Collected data
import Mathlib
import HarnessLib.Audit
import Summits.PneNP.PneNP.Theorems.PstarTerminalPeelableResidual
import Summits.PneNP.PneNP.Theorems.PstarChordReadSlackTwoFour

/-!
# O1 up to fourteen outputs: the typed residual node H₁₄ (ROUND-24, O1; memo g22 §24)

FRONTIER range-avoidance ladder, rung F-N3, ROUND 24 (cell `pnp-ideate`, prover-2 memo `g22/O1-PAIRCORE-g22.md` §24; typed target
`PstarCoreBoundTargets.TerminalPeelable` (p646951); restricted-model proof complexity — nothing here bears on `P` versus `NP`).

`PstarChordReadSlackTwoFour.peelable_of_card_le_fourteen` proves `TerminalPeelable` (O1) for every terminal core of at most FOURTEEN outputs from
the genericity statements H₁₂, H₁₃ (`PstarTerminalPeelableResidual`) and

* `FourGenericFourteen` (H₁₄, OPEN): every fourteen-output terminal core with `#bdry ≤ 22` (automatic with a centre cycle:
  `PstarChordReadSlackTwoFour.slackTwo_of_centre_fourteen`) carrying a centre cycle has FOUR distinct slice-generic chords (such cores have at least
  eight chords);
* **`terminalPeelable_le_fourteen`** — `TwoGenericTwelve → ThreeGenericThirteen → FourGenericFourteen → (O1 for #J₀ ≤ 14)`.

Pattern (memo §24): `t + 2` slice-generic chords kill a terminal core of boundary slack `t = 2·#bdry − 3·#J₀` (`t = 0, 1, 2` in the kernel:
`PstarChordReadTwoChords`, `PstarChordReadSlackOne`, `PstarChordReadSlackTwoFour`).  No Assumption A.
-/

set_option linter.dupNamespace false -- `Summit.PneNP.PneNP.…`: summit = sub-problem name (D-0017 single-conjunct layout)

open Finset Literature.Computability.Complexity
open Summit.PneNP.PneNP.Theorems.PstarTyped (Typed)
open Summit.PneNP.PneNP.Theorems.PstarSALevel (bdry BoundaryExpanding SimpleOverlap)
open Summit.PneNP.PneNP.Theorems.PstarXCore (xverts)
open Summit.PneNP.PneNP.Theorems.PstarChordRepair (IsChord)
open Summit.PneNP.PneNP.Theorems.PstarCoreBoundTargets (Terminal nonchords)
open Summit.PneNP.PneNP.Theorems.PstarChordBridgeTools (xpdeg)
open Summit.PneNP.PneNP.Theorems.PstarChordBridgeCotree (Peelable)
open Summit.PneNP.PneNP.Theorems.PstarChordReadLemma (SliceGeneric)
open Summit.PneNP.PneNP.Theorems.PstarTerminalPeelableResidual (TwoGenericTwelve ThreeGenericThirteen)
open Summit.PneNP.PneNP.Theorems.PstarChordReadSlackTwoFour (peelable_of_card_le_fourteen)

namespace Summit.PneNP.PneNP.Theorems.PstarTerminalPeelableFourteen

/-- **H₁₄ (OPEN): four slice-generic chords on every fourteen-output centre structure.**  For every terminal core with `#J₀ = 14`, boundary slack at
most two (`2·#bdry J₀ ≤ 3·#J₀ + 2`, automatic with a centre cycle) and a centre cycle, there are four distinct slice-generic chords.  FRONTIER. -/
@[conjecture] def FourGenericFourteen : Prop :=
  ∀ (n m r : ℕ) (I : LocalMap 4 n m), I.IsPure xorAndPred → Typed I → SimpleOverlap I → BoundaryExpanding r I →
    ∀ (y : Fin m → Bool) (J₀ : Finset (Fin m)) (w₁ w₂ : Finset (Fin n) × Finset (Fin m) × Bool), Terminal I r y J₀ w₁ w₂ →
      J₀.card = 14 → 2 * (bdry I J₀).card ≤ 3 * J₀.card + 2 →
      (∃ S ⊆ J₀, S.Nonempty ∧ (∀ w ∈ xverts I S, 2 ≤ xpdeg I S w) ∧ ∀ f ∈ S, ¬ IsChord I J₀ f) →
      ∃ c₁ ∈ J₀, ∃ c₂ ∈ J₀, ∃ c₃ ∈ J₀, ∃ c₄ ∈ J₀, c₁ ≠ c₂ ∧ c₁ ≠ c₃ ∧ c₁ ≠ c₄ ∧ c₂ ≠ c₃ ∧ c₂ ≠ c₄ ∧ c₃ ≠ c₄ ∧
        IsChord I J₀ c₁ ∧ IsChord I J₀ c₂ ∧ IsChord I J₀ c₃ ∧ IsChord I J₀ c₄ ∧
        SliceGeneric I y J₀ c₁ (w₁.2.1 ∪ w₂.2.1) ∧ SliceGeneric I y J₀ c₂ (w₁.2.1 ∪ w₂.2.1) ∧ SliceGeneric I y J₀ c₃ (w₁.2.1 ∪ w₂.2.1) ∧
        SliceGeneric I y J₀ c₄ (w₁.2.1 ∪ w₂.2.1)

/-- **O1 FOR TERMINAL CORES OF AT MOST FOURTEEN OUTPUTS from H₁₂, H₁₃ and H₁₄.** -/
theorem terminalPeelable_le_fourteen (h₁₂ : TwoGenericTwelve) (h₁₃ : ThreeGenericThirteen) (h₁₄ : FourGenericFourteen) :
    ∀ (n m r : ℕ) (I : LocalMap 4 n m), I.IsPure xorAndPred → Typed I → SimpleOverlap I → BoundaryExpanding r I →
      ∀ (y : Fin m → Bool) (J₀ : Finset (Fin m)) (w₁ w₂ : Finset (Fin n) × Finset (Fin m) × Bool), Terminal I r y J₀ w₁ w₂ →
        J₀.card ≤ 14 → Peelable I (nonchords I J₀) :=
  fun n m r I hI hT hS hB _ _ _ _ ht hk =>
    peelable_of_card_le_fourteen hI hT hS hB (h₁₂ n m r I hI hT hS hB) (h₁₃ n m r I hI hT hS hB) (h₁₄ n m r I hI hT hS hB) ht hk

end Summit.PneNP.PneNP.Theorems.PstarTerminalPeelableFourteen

> WHAT THE EXERCISE ASKS: Give again exactly, and only, the lines above starting at the one with "core of at most FOURTEEN outputs from" and ending at the one with "(H₁₄, OPEN): every".

> ANSWER TO THIS PROBLEM:
`PstarChordReadSlackTwoFour.peelable_of_card_le_fourteen` proves `TerminalPeelable` (O1) for every terminal core of at most FOURTEEN outputs from
the genericity statements H₁₂, H₁₃ (`PstarTerminalPeelableResidual`) and

* `FourGenericFourteen` (H₁₄, OPEN): every fourteen-output terminal core with `#bdry ≤ 22` (automatic with a centre cycle:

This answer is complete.